I didn't say YOU were annoying man. Calm down. Also if you want top end and want to use a supercharger, you can always go with a procharger. They seem to make some good times at the track compared to the roots-style maggie.


----------



## 6QTS11OZ (Mar 27, 2005)

silgoat05 said:


> i heard turbo's are better for the track more top end speed???


More top end speed doesn't necessarily translate into better ET. An 11.8 can be ran at 118mph or 120 mph. Therefore, in that case, a turbo isn't always best for the track.


----------



## hsv (Jun 11, 2007)

Gertythadirtygoat said:


> The turbo at the track makes sense. Higher end power means that the launches woulndt be as tricky.
> Ive seen a lot of videos were turboed Ls engines kill supercharged Ls engines. I know that has to do with tuning and what boost they're at, but that could also mean that is is easier to get higher hp ratings out of the turbo... right?


I believe turbos are more efficient than superchargers because they don't need to drive a belt/pulley system (loss due to rotating mass of pulleys and frictional loss of belts). I don't know the details though...


----------



## koman (Sep 25, 2006)

intercooler can be ran with rear/remote-mount turbos. there's other options to cool the air charges as well that would "shave" the weight. methyl injection or a small shot of nitrous might do it although i haven't heard much on that small shot of nitrous yet...try it, nothing to lose except a piston at worse... by small shot of nitrous i mean around 25 hp shot. just enough to cool the incoming air.


----------



## Chrisco (Mar 19, 2007)

koman said:


> intercooler can be ran with rear/remote-mount turbos. there's other options to cool the air charges as well that would "shave" the weight. methyl injection or a small shot of nitrous might do it although i haven't heard much on that small shot of nitrous yet...try it, nothing to lose except a piston at worse... by small shot of nitrous i mean around 25 hp shot. just enough to cool the incoming air.



I know some of the grand prix guys are using a 50 shot with some decent results. Grand Prix's have alot less compression than our goats though.


----------



## kgc (Sep 28, 2007)

To answer the questions posed to me. Sorry I'm late responding

I had a twin turbo Vette done by LPE. Yes, it was very fast but the technology in 1998 wasn't as advanced as today - especially in software.
The car had turbo lag but, being a V8 (instead of a 4 or 6 cyl) there was torque available anyway.

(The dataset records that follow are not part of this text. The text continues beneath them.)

import Literature.Geometry.Riemannian.GurskyViaclovskyPath
import HarnessLib
import Literature.Geometry.Riemannian.GurskyViaclovskyClosedness

/-!
# Stub `stub_pathClosed` of line `gv-continuity-path` (crux `EntropyRung.ChangGurskyYang`),
# closed MODULO the closedness of Gursky–Viaclovsky's solvable set along the Weyl-weighted path
# (Gursky–Viaclovsky 2003, Prop. 6 and §5; analytic inputs Evans 1982 / Krylov 1983, Schauder)

STUB 6 of the lead's skeleton of line `gv-continuity-path` (crux stmt-SmoothPoincare4-10834,
`Summit.SmoothPoincare4.SmoothPoincare4.Theses.EntropyRung.ChangGurskyYang`; hypothesis `hClosed` of
its `thm14Psc_of`, the continuity method) is the CLOSEDNESS of the solvable set `𝒮` of the
continuity method of Gursky–Viaclovsky (J. Differential Geom. 63 (2003) 131–154,
arXiv:math/0301350, §5, p. 9 of the arXiv text). The source, Prop. 6: "Let `u_t` be a `C⁴` solution
of (path) for some `δ ≤ t ≤ 1` satisfying `δ̲ < u_t < δ̄`, and `‖∇u_t‖_{L^∞} < C₁`. Then for
`0 < α < 1`, `‖u_t‖_{C^{2,α}} ≤ C₂`, where `C₂` depends only upon `δ̲, δ̄, C₁`, and `g`. Proof. The
`C²` estimate follows from the global estimates in [GVNegative], or the local estimates [GuanWang1]
and [LiLi2] … Since `f(x) > 0`, the `C²` estimate implies uniform ellipticity, and the `C^{2,α}`
estimate then follows from the work of [Krylov] and [Evans] on concave, uniformly elliptic
equations."; and the proof of Thm. 1 (ibid.): "`𝒮 = {t ∈ [δ, t₀] | ∃ a solution u_t ∈ C^{2,α}(M)
of (path) with A^t_{u_t} ∈ Γ₂⁺}` … Note that since `f ∈ C^∞(M)`, it follows from classical
elliptic regularity theory that `u_t ∈ C^∞(M)`. Proposition (upper) implies a uniform upper bound
on solutions `u_t` (independent of `t`). We may then apply Proposition (C1estimate) to obtain a
uniform gradient bound, and Lemma (C0) then implies a uniform lower bound on `u_t`. Proposition
(C2estimate) then implies that `𝒮` is closed". The `C²` half of Prop. 6 is the separate stub
`stub_pathHessian` (named fact `gurskyViaclovsky_hessianEstimate_weighted_four`,
`GurskyViaclovskyC2Estimate.lean`); THIS stub is the remaining content of "implies that `𝒮` is
closed": from a sequence of parameters `t_k → t`, `t_k ≤ 1`, carrying smooth admissible solutions
with UNIFORM bounds on `|u_k|`, `|∇u_k|²_g`, `|∇²u_k|²_g`, produce a smooth admissible solution at
`t`. Unpacked (the standard argument the source compresses into one sentence):
(i) by the `C²` bounds the arguments `g⁻¹A^{t_k}_{u_k}` range in a bounded set, on which
`σ₂ = F(x,u_k)² ≥ c > 0` (positivity of the right-hand side along `|u_k| ≤ C`), and `σ₂ ≥ c > 0`
with `σ₁ ≥ 0` forces `σ₁ > 0` (`σ₁ = 0` gives `σ₂ = −½|A|² ≤ 0`), so they range in a compact subset
of the open cone `Γ₂⁺ = {σ₂ > 0} ∩ {σ₁ > 0}` (ibid. Def. 1), on which `σ₂^{1/2}` is concave and
uniformly elliptic (ibid. Prop. 1 (ii): `T₁(A) > 0` on `Γ₂⁺`, and `L^t(A) ≥ T₁(A)` for `t ≤ 1`) —
"the `C²` estimate implies uniform ellipticity"; (ii) Evans 1982 / Krylov 1983 (textbook form:
Gilbarg–Trudinger, Thm. 17.14, the interior `C^{2,α}` estimate for `F[u] = F(x, u, Du, D²u) = 0`
with `F` concave in `D²u` and uniformly elliptic along `u`, constants depending on `|u|_{2}`), in
finitely many charts of the compact `M`: uniform `C^{2,α}` bounds; (iii) Arzelà–Ascoli: a
subsequence converges in `C²` to a `C^{2,α}` solution at the limit parameter `t`, admissible by (i);
(iv) Schauder bootstrap (Gilbarg–Trudinger, Lemma 17.16: a `C²` solution of a smooth equation
elliptic along it is `C^∞`) — "classical elliptic regularity theory"; (v) the conformal metric
`h = e^{−2u} g` is then a `C^∞` Riemannian metric carrying its Levi-Civita connection, with
`R_h > 0` (`σ₁(g⁻¹A^t_u) = e^{−2u}(3−2t)R_h/6 > 0`, `t ≤ 1`) and `pathOperator h t = q e^{8u}`.

THE WEIGHT. Gursky–Viaclovsky print the path `σ₂^{1/2}(g⁻¹A^t_u) = f(x)e^{2u}`; this line runs the
WEYL-WEIGHTED path of Chang–Gursky–Yang 2003, (1.10) (`α = 1`), read on the conformal metric
(`GurskyViaclovskyPath.lean`, module docstring "Dictionary": `P_t(h) = σ₂(A_h) − ¼|W_h|² +
(1−t)(2−t)R_h²/6 = q e^{8u}` on `h = e^{−2u}g` is, on the background `g`,
`σ₂^{1/2}(g⁻¹A^t_u) = F(x,u) := ((1/16)|W_g|²_g + (q/4)e^{4u})^{1/2}`). The weight enters only
through the right-hand side `F(x, u)`, a `C^∞` function of `(x, u)` bounded below by
`((min q)/4)^{1/2} e^{−2C} > 0` along `|u| ≤ C`; the Evans–Krylov and Schauder theorems are stated
for general smooth `F(x, z, p, r)` concave in `r`, so the `x`- and `u`-dependence of the weight
changes constants only — Gursky–Viaclovsky, §1 (p. 4): "The choice of the right hand side in (PDE)
is quite flexible; the key requirement is simply that the exponent is a positive multiple of `u`".

None of the Hölder-space elliptic theory this needs (Evans–Krylov `C^{2,α}` estimates, Schauder
estimates and the regularity bootstrap on a closed manifold) exists in Mathlib or in the tree;
only Arzelà–Ascoli does. Following the NEED-A-PUBLISHED-FACT rule, this file

* STATES the printed closedness step, specialised to exactly what the stub consumes, as the named
  fact `gurskyViaclovsky_pathClosed_weighted_four` (written inline by this line WITHOUT scoped
  notation and with fully qualified tree names, so that it elaborates under any preamble; to be
  relocated by the gate to `Literature/Geometry/Riemannian/GurskyViaclovskyClosedness.lean`);
* PROVES the stub conditionally on it: `stub_pathClosed_of_pathClosed` (the registered statement
  of `stub_pathClosed` VERBATIM after the hypothesis; colon form
  `gurskyViaclovsky_pathClosed_weighted_four → <stub_pathClosed verbatim>`), by definitional
  unfolding: the fact is the stub statement with `𝓡 4`, `𝓘(ℝ)`, `∞`, `Tendsto … atTop (𝓝 t)`
  written out.

So `stub_pathClosed` is exactly `stub_pathClosed_of_pathClosed hC` for
`hC : Literature.Geometry.Riemannian.gurskyViaclovsky_pathClosed_weighted_four`, and the line is closed at this leaf MODULO the
named fact. Nothing here is shaped like the crux, like Chang–Gursky–Yang's Thm. 1.4 or like
Gursky–Viaclovsky's Thm. 1: the fact takes a whole sequence of bounded solutions as INPUT and
returns one solution at the limit parameter (the compactness step only; existence, openness and
the a-priori bounds are the neighbouring stubs).

References: M. J. Gursky, J. A. Viaclovsky, *A fully nonlinear equation on four-manifolds with
positive scalar curvature*, J. Differential Geom. 63 (2003) 131–154, arXiv:math/0301350: §1 ((PDE)
and the remark on its right-hand side, p. 4), §2 (Def. 1: `Γ₂⁺`; Prop. 1), §5 (Prop. 6 and the
proof of Thm. 1: the set `𝒮`, p. 9) [GurskyViaclovsky2003]; L. C. Evans, *Classical solutions of
fully nonlinear, convex, second-order elliptic equations*, Comm. Pure Appl. Math. 35 (1982)
333–363 [Evans1982]; N. V. Krylov, *Boundedly inhomogeneous elliptic and parabolic equations in a
domain*, Izv. Akad. Nauk SSSR Ser. Mat. 47 (1983) 75–108 = Math. USSR-Izv. 22 (1984) 67–97
[Krylov1984]; D. Gilbarg, N. S. Trudinger, *Elliptic Partial Differential Equations of Second
Order* (2001), §17.4, Thm. 17.14, and Lemma 17.16 [GilbargTrudinger2001]; S.-Y. A. Chang,
M. J. Gursky, P. C. Yang, Publ. Math. IHÉS 98 (2003) 105–143, (1.10) [ChangGurskyYang2003].
-/

noncomputable section
open scoped Manifold ContDiff Topology
open Set Filter
open Literature.Geometry.Lorentzian (PseudoRiemannianMetric)
open Literature.Geometry.Lorentzian.PseudoRiemannianMetric
open Literature.Geometry.Riemannian
open Literature.Geometry.Riemannian.GurskyViaclovskyPath

namespace Summit.SmoothPoincare4.SmoothPoincare4.Theorems.GvContinuityPath
set_option linter.dupNamespace false -- the problem path `SmoothPoincare4.SmoothPoincare4` repeats a segment by design

/-- **STUB 6 of line `gv-continuity-path` (`stub_pathClosed`, verbatim after the hypothesis),
conditional on the closedness fact `gurskyViaclovsky_pathClosed_weighted_four`
(Gursky–Viaclovsky 2003, Prop. 6 and §5, "Proposition (C2estimate) then implies that `𝒮` is
closed", along the Weyl-weighted path; Evans 1982 / Krylov 1983 `C^{2,α}` estimates, Schauder
bootstrap, Arzelà–Ascoli).** On a closed connected `(M⁴, g)`, for a smooth positive right side
`q` and a level `C`: if `s_k → t` with `s_k ≤ 1` and at every `s_k` the weighted path equation
`P_{s_k}(h) = q e^{8u}` has a smooth admissible solution `(h = e^{−2u} g, u)` with `|u| ≤ C`,
`|∇u|²_g ≤ C` and `|∇²u|²_g ≤ C`, then it has a smooth admissible solution at `t`
(`Solvable g t q`). Proof: the named fact is this statement with the scoped notations `𝓡 4`,
`𝓘(ℝ)`, `∞`, `Tendsto … atTop (𝓝 t)` written out, so it closes the stub by definitional
unfolding. [cite: GurskyViaclovsky2003, Prop. 6 and §5 (proof of Thm. 1)] [cite: Evans1982]
[cite: Krylov1984] -/
theorem stub_pathClosed_of_pathClosed :
    Literature.Geometry.Riemannian.gurskyViaclovsky_pathClosed_weighted_four →
    ∀ (M : Type) [TopologicalSpace M] [T2Space M] [SecondCountableTopology M]
      [ChartedSpace (EuclideanSpace ℝ (Fin 4)) M] [IsManifold (𝓡 4) ∞ M] [CompactSpace M]
      [ConnectedSpace M]
      (g : PseudoRiemannianMetric (𝓡 4) ∞ (EuclideanSpace ℝ (Fin 4)) (TangentSpace (𝓡 4) : M → Type _))
      [g.HasLeviCivita], g.IsRiemannian →
      ∀ (q : M → ℝ) (C : ℝ), ContMDiff (𝓡 4) 𝓘(ℝ) ∞ q → (∀ x, 0 < q x) →
      ∀ (s : ℕ → ℝ) (t : ℝ), Tendsto s atTop (𝓝 t) → (∀ k, s k ≤ 1) →
        (∀ k, ∃ (h : PseudoRiemannianMetric (𝓡 4) ∞ (EuclideanSpace ℝ (Fin 4)) (TangentSpace (𝓡 4) : M → Type _))
          (_ : h.HasLeviCivita) (u : M → ℝ), IsPathSolution g h u (s k) q ∧
            ∀ x, |u x| ≤ C ∧ g.gradSq u x ≤ C ∧ g.normSq x (g.hessian u x) ≤ C) →
        Solvable g t q :=
  fun hC ↦ hC

end Summit.SmoothPoincare4.SmoothPoincare4.Theorems.GvContinuityPath
end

Then I had a head / cam / other stuff - Z06 that was done by Newtech Performance in Hayward, CA. Nick Newton is a GREAT guy and very talented.

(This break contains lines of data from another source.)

import Summits.CriticalPhenomena.PercolationContinuityZ3.Theorems.Transplant.SkelFrmFromBParamsFaceFloorsPinSYA
import Summits.CriticalPhenomena.PercolationContinuityZ3.Theorems.Transplant.SkelFrmBParamsFaceFloorsPinSYA
import Summits.CriticalPhenomena.PercolationContinuityZ3.Theorems.Transplant.SkelFrmFromBParamsFaceFloorsLAdYA
import Summits.CriticalPhenomena.PercolationContinuityZ3.Theorems.Transplant.SkelFrmBParamsFaceFloorsLAdYA
import Summits.CriticalPhenomena.PercolationContinuityZ3.Theorems.Transplant.SkelFrmFromBParamsFaceOriginsYLA
import Summits.CriticalPhenomena.PercolationContinuityZ3.Theorems.Transplant.SkelFrmBParamsFaceOriginsYLA
import Summits.CriticalPhenomena.PercolationContinuityZ3.Theorems.Transplant.SkelFrmFromBParamsFaceOriginsXA
import Summits.CriticalPhenomena.PercolationContinuityZ3.Theorems.Transplant.SkelFrmBParamsFaceOriginsXA
import Summits.CriticalPhenomena.PercolationContinuityZ3.Theorems.Transplant.SkelFrmFromBParamsFaceOriginsYA
import Summits.CriticalPhenomena.PercolationContinuityZ3.Theorems.Transplant.SkelFrmBParamsFaceOriginsYA
import Summits.CriticalPhenomena.PercolationContinuityZ3.Theorems.Transplant.SkelFrmFromBParamsFramesF
import Summits.CriticalPhenomena.PercolationContinuityZ3.Theorems.Transplant.SkelFrmBParamsFramesF
import Summits.CriticalPhenomena.PercolationContinuityZ3.Theorems.Transplant.SkelFrmFromBParamsFaceFloorsClrYF
import Summits.CriticalPhenomena.PercolationContinuityZ3.Theorems.Transplant.SkelFrmBParamsFaceFloorsClrYF
import Summits.CriticalPhenomena.PercolationContinuityZ3.Theorems.Transplant.SkelFrmFromBParamsFaceFloorsClrYA
import Summits.CriticalPhenomena.PercolationContinuityZ3.Theorems.Transplant.SkelFrmBParamsFaceFloorsClrYA
import Summits.CriticalPhenomena.PercolationContinuityZ3.Theorems.Transplant.SkelFrmFromBParamsFaceFloorsFAYA
import Summits.CriticalPhenomena.PercolationContinuityZ3.Theorems.Transplant.SkelFrmBParamsFaceFloorsFAYA
import Summits.CriticalPhenomena.PercolationContinuityZ3.Theorems.Transplant.SkelFrmFromBParamsFaceFloorsFBYA
import Summits.CriticalPhenomena.PercolationContinuityZ3.Theorems.Transplant.SkelFrmBParamsFaceFloorsFBYA
import Summits.CriticalPhenomena.PercolationContinuityZ3.Theorems.Transplant.SkelFrmFromBParamsFaceFloorsFTYA
import Summits.CriticalPhenomena.PercolationContinuityZ3.Theorems.Transplant.SkelFrmBParamsFaceFloorsFTYA
import Summits.CriticalPhenomena.PercolationContinuityZ3.Theorems.Transplant.SkelFrmFromBParamsFaceFloorsLYA
import Summits.CriticalPhenomena.PercolationContinuityZ3.Theorems.Transplant.SkelFrmBParamsFaceFloorsLYA
import Summits.CriticalPhenomena.PercolationContinuityZ3.Theorems.Transplant.SkelFrmFromBParamsFaceFloorsQYA
import Summits.CriticalPhenomena.PercolationContinuityZ3.Theorems.Transplant.SkelFrmBParamsFaceFloorsQYA
import Summits.CriticalPhenomena.PercolationContinuityZ3.Theorems.Transplant.SkelFrmFromBParamsFaceFloorsZPiYA
import Summits.CriticalPhenomena.PercolationContinuityZ3.Theorems.Transplant.SkelFrmBParamsFaceFloorsZPiYA
import Summits.CriticalPhenomena.PercolationContinuityZ3.Theorems.Transplant.SkelFrmFromBParamsFaceFloorsZYA
import Summits.CriticalPhenomena.PercolationContinuityZ3.Theorems.Transplant.SkelFrmBParamsFaceFloorsZYA
import Summits.CriticalPhenomena.PercolationContinuityZ3.Theorems.Transplant.SkelFrmFromBParamsFaceFloorsPinYA
import Summits.CriticalPhenomena.PercolationContinuityZ3.Theorems.Transplant.SkelFrmBParamsFaceFloorsPinYA
import Summits.CriticalPhenomena.PercolationContinuityZ3.Theorems.Transplant.SkelFrmFromBParamsFaceCountsYA
import Summits.CriticalPhenomena.PercolationContinuityZ3.Theorems.Transplant.SkelFrmBParamsFaceCountsYA
import Summits.CriticalPhenomena.PercolationContinuityZ3.Theorems.Transplant.SkelFrmFromBParamsFaceCountsRangeYA
import Summits.CriticalPhenomena.PercolationContinuityZ3.Theorems.Transplant.SkelFrmBParamsFaceCountsRangeYA
import Summits.CriticalPhenomena.PercolationContinuityZ3.Theorems.Transplant.SkelFrmFromBParamsFaceCountsShiftYA
import Summits.CriticalPhenomena.PercolationContinuityZ3.Theorems.Transplant.SkelFrmBParamsFaceCountsShiftYA
import Summits.CriticalPhenomena.PercolationContinuityZ3.Theorems.Transplant.SkelPhiFaceNumsYP2T
import Summits.CriticalPhenomena.PercolationContinuityZ3.Theorems.Transplant.SkelFrmFromBChoiceWindow
import Summits.CriticalPhenomena.PercolationContinuityZ3.Theorems.Transplant.SkelFrmBChoiceWindow
import Summits.CriticalPhenomena.PercolationContinuityZ3.Theorems.Transplant.PlanarSkeletonFrmFromDefs
import Summits.CriticalPhenomena.PercolationContinuityZ3.Theorems.Transplant.PlanarSkeletonFrmDefs
import Summits.CriticalPhenomena.PercolationContinuityZ3.Theorems.Transplant.SkelPhiStepIDataNS
import Summits.CriticalPhenomena.PercolationContinuityZ3.Theorems.Transplant.SkelFrmFromBParamsFaceFloorsY2SA
import Summits.CriticalPhenomena.PercolationContinuityZ3.Theorems.Transplant.SkelFrmBParamsFaceFloorsY2SA
import Summits.CriticalPhenomena.PercolationContinuityZ3.Theorems.Transplant.SkelFrmFromBParamsFaceFloorsY2WA
import Summits.CriticalPhenomena.PercolationContinuityZ3.Theorems.Transplant.SkelFrmBParamsFaceFloorsY2WA
import Summits.CriticalPhenomena.PercolationContinuityZ3.Theorems.Transplant.SkelFrmFromBParamsFaceFloorsYxA
import Summits.CriticalPhenomena.PercolationContinuityZ3.Theorems.Transplant.SkelFrmBParamsFaceFloorsYxA
import HarnessLib
import Summits.CriticalPhenomena.PercolationContinuityZ3.Theorems.Transplant.SkelFrmBParamsFaceFloorsYxB
/-!
# U-WAVE PORT (RULING D-U, lead g21 2026-08-26; WAVE-U-MANIFEST v3.1 row «SkelFrmBParamsFaceFloorsYxB» ↦ «SkelFrmFromBParamsFaceFloorsYxB») of the tree module
# `Transplant/SkelFrmBParamsFaceFloorsYxB` onto the carrier `PlanarSkeletonFrmFrom` (frames only, cylinders connected from width `ℓ₀` on)

ORIGINAL TITLE: N2 (frames-only node, OPEN) — (F) column, (R-49)(c2b) VALUE LAYER part B: **THE PREFIX x-RUN's FLOORS OF THE X4-SHAPED y′-FACE ROUTE**

builds on p205010 (kernel theorem, internal audit signed; external expert review pending) — nothing in this file uses p205010; NOTHING is claimed about the
OPEN node U `SamePDropOfSkeletonFrmFrom₁` (nor U_s / the end state).  Lane `prim-bschramm`, seat `prim-bschramm-stmt` gen 26 (port pen, RULING M-11 family P-stmt; tool = p3-g26's port_u.py of record, registry-driven inputs); helper file
(`--supports stmt-CriticalPhenomena-4575 --as helper`).  PORT RULES r1–r4 of RULING D-U: declaration order and proof texts are those of the original,
byte-identical except (i) the carrier token `PlanarSkeletonFrm ↦ PlanarSkeletonFrmFrom` (binders, `namespace`/`end` lines, qualified names of twinned
declarations), (ii) carrier-FREE declarations of the original (φ-level `Skelφ…` blocks and namespace-only arithmetic residents) are NOT re-declared —
this file imports the original and `export`s the twin-free residents (POLICY T / treatment (m1)); residents whose statement mentions a twinned
constant are copied, (iii) every carrier-binding declaration keeps its explicit binder `(Φ : PlanarSkeletonFrmFrom G)` in its own signature (r2).  Docstrings and citations are the original's.
-/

My new '06 GTO is a Revenge / LPE car - the 530HP package. You can read about it at Lingenfelter's website. Even with 275's on the rear the car (auto trans) just melts the tires. Zip traction. It's a rocket. And with 500ftlbs you just tap the gas and away you go. I'm very happy with the say the engine performs. I'm not drag racing and I'm not tracking the car (although I will go to a track day soon just to see how it handles where I can go all out) - I'm 60 years old and just appreciate high performance cars that are unique. And the Revenge package is so good looking. I am asked by everyone "what is that?"

So - the Maggie is totally cool - sounds great - instant power, low and high up to the rev limit, and lives up to its OEM status / reputation.

That do it?


----------



## Gertythadirtygoat (Jun 1, 2007)

yup thanks buddy, that helped a lot!:lol:


----------



## kgc (Sep 28, 2007)

*Now what I'd REALLY like*

is a better auto trans shifter. The stock one is inept. A good ratchet type or, better yet, a paddle shift conversion. But, sadly, none on the market.

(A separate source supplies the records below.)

import Literature.NumberTheory.GaloisRepresentations.IdeleClassBarAbsoluteGaloisTransport
import Literature.NumberTheory.GaloisRepresentations.RestrictedRamificationUnramifiedSubfields
import Literature.NumberTheory.GaloisRepresentations.GlobalExistenceTheoremReductionProofs
import Literature.NumberTheory.GaloisRepresentations.FrobeniusDensityTheorem
import Literature.NumberTheory.GaloisRepresentations.UnitIdelesHerbrand
import Literature.NumberTheory.GaloisRepresentations.ArtinLemma
import Literature.NumberTheory.NumberFields.ScholzKummerGenerator
import HarnessLib

/-!
# A Galois extension of a layer `L ⊆ K_S` that is unramified outside `S` lies INSIDE `K_S`: the inertia groups above
# `v ∉ S` fix it; every such extension embeds in a layer of `K_S`; characters of `Gal(E/L)`, `E ⊆ K_S`, factor through
# `S`-unramified abelian extensions of `L` (NSW VIII §3 «`(k_S)_S = k_S`»; Neukirch VII §10 proof of (10.6); C–F VII §11.1)

Topic `NumberTheory/GaloisRepresentations`; namespace `Literature.NumberTheory.GaloisRepresentations` (`IdeleClassBar` for
the layer statements).  Theorems only (no definition, no named fact, no instance, no notation, no `sorry`); number fields
in `Type`.  Sequel to `RestrictedRamificationUnramifiedSubfields.lean` (`M ⊆ K_S ⟺ M/K unramified outside S` for `M`
Galois OVER THE BASE `K`), door-c4 g16's `GalLayer.exists_ge_nonempty_algHom` (every finite extension of a layer `L`
embeds over `L` into a layer `M ⊇ L`) and door-c4 g17's `exists_isAbelianGalois_character_factor` (a character of
`Gal(E/L)` factors through a finite abelian `K' ⊆ L̄` embedded in `E`).

THE POINT.  The group `G_S = Γ_K ⧸ N_S` has the layers `E ⊆ K_S` (`N_S ≤ Gal(K̄/E)`); at an open subgroup
`U = Gal(K_S/L)` (`L` a layer inside `K_S`) the class field theory of the `S`-idèle class formation is the class field
theory of the number field `L` for the finite abelian extensions of `L` UNRAMIFIED OUTSIDE the places above `S`
(`GlobalReciprocityModPowersUnramifiedLayers`, `GlobalReciprocityBidualityUnramifiedLayers` — phrased, as door-c6's, with
`K' ⊆ L̄ = AlgebraicClosure L`).  The bridge «`K'/L` abelian unramified outside `S_L` ↔ `K'` embeds in a layer of `K_S`»
is NSW's `(k_S)_S = k_S`, i.e. the RELATIVE ramification criterion: for `L ⊆ K_S` and `M ⊇ L` Galois over `L` and
unramified over `K` outside `S`, every inertia group `I_𝔓 ≤ Γ_K` above `v ∉ S` (which lies in `Gal(K̄/L)`) restricts to
the inertia group of `𝔓 ∩ 𝓞_M` in `Gal(M/L)`, which is trivial (`#I = e = 1`, Mathlib `Ideal.card_inertia_eq_ramificationIdxIn`
through the tree's `inertia_eq_bot_of_isUnramifiedIn`); hence `I_𝔓` fixes `M` pointwise, and so does `N_S` (its closed
normal closure), i.e. `M ⊆ K_S`.

* §1 Tower lemmas for number fields `K ⊆ E ⊆ M` (types): `isUnramifiedIn_tower_top` (`M/K` unramified at `v` ⟹ `M/E`
  unramified at every `w ∣ v`, Mathlib `IsUnramifiedAt.of_restrictScalars`), `isUnramifiedIn_tower_bot` (⟹ `E/K`
  unramified at `v`, Mathlib `IsUnramifiedAt.of_liesOver`), `isUnramifiedIn_of_algHom` (`K' → E` over `K` and `E/K`
  unramified at `v` ⟹ `K'/K` unramified at `v`).
* §2 `ramificationSubgroup_le_of_forall_inertia_le` — `N_S ≤ H` for a CLOSED subgroup `H` containing the inertia groups above
  the places outside `S` (conjugation-stability of the family, `conj_mem_inertiaOutside`).
* §3 **`IdeleClassBar.smul_eq_self_of_mem_inertia_of_isUnramifiedIn`** (the relative criterion above) and
  **`IdeleClassBar.ramificationSubgroup_le_galFixing_restrictScalars`**: `N_S ≤ Gal(K̄/M)` for `M ⊇ L ⊆ K̄` Galois over
  the layer `L ⊆ K_S` and unramified over `K` outside `S`.
* §4 **`IdeleClassBar.GalLayer.exists_ge_insideKS_nonempty_algHom`**: every finite Galois `K'/L` (abstract type)
  unramified over `K` outside `S` embeds `L`-linearly into a layer `M ⊇ L` of `K̄` WITH `M ⊆ K_S` (door-c4 g16's normal
  closure, now inside `K_S` by §3 and the normality of `N_S`).
* §5 **`IdeleClassBar.exists_isAbelianGalois_unramified_character_factor`**: for layers `L ≤ E` with `E ⊆ K_S`, every
  additive character of `Gal(E/L)` factors through a finite ABELIAN `K' ⊆ AlgebraicClosure L` embedded in `E` over `L`
  and unramified over `K` outside `S` (door-c4 g17 + §1).
* §6 `IdeleClassBar.exists_finset_forall_mem_iff_under_mem` (the places of `E` above a finite `S` form a finite set `S_E`) and
  **`IdeleClassBar.unitIdelesOff_eq_unitIdelesOutside`**: `IdeleHerbrand.unitIdelesOff K E S = unitIdelesOutside E S_E`
  (Harari's `U_{E,S}` IS Neukirch's `U_E^{S_E}` of the number field `E`).

Cell `bsd-eis`, background lane «PT-Ш-S-TC» of crux `GoodLatticeBDPValue` (stmt-BirchSwinnertonDyer-19032), brick D2-(b)
(`adjointBijective_one_zmod_pow` for `(G_S, C̄_S)` at the open subgroups `U ≠ G_S`), seat bsd-line-x1-p1-w8 g12.
HONEST FRAMING: Galois/ramification bookkeeping; no duality theorem, no case of Poitou–Tate and no case of BSD is proved.

## References
* J. Neukirch, A. Schmidt, K. Wingberg, *Cohomology of Number Fields*, 2nd ed. (2008), VIII §3 (`k_S`, `G_S`).
  [NeukirchSchmidtWingberg2008]
* J. Neukirch, *Algebraic Number Theory* (1999), Ch. I §9 (9.4), Ch. II (7.2)–(7.3), Ch. VII §10 proof of Thm. (10.6).
  [NeukirchANT1999]
* J. W. S. Cassels, A. Fröhlich (eds.), *Algebraic Number Theory* (1967), Ch. VII (J. Tate) §11.1. [CasselsFrohlichANT1967]
* J. Neukirch, *Class Field Theory — The Bonn Lectures* (2013), Part III §7 p. 175 (`U_K^S`). [Neukirch2013]
-/

noncomputable section

open NumberField IsDedekindDomain
open Field (absoluteGaloisGroup)
open Literature.NumberTheory.NumberFields
open Literature.NumberTheory.GaloisRepresentations.LocalWeilDatum (galFixing mem_galFixing_iff galFixing_antitone)
open scoped Classical Pointwise

namespace Literature.NumberTheory.GaloisRepresentations

/-! ## §1. Tower lemmas -/

section Tower

variable {K : Type} [Field K] [NumberField K]

omit [NumberField K] in
/-- **Tower, top step: `M/K` unramified at `v` ⟹ `M/E` unramified at every place `w ∣ v` of `E`** (`K ⊆ E ⊆ M` number fields;
`Ω_{M/E}` is a quotient of `Ω_{M/K}`, Mathlib `Algebra.IsUnramifiedAt.of_restrictScalars`). [cite: NeukirchANT1999, Ch. II (7.2)] -/
theorem isUnramifiedIn_tower_top (E M : Type*) [Field E] [NumberField E] [Field M] [NumberField M]
    [Algebra K E] [Algebra E M] [Algebra K M] [IsScalarTower K E M]
    {v : HeightOneSpectrum (𝓞 K)} (hM : Algebra.IsUnramifiedIn (𝓞 M) v.asIdeal)
    (w : HeightOneSpectrum (𝓞 E)) (hw : w.asIdeal.LiesOver v.asIdeal) :
    Algebra.IsUnramifiedIn (𝓞 M) w.asIdeal := by
  haveI : IsScalarTower (𝓞 K) (𝓞 E) (𝓞 M) := IsScalarTower.of_algebraMap_eq fun x =>
    Subtype.ext (IsScalarTower.algebraMap_apply K E M (x : K))
  intro Q hQ hQw
  haveI := hQ
  haveI := hQw
  haveI := hw
  haveI : Q.LiesOver v.asIdeal := Ideal.LiesOver.trans Q w.asIdeal v.asIdeal
  haveI : Algebra.IsUnramifiedAt (𝓞 K) Q := hM Q hQ inferInstance
  exact Algebra.IsUnramifiedAt.of_restrictScalars (𝓞 K) Q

I'm fishing around to see if the 6 speed auto trans from the Vette is a reasonable option.

Problem is, there were so few GTO's sold that the car isn't a popular aftermarket target.


----------



## Tri-Power (Jan 10, 2008)

One of my good friends has an '05 with a procharger f1 unit. He currently is around 650 rwhp, with a similar torque number. I have been on many spirited rides in that car, and there is def. a BIG traction problem even w/ the KDWs. I am extremely impressed with the procharger it has big power the whole way through the rpm range. Plus you can't go wrong with procharger's exchange policy.


----------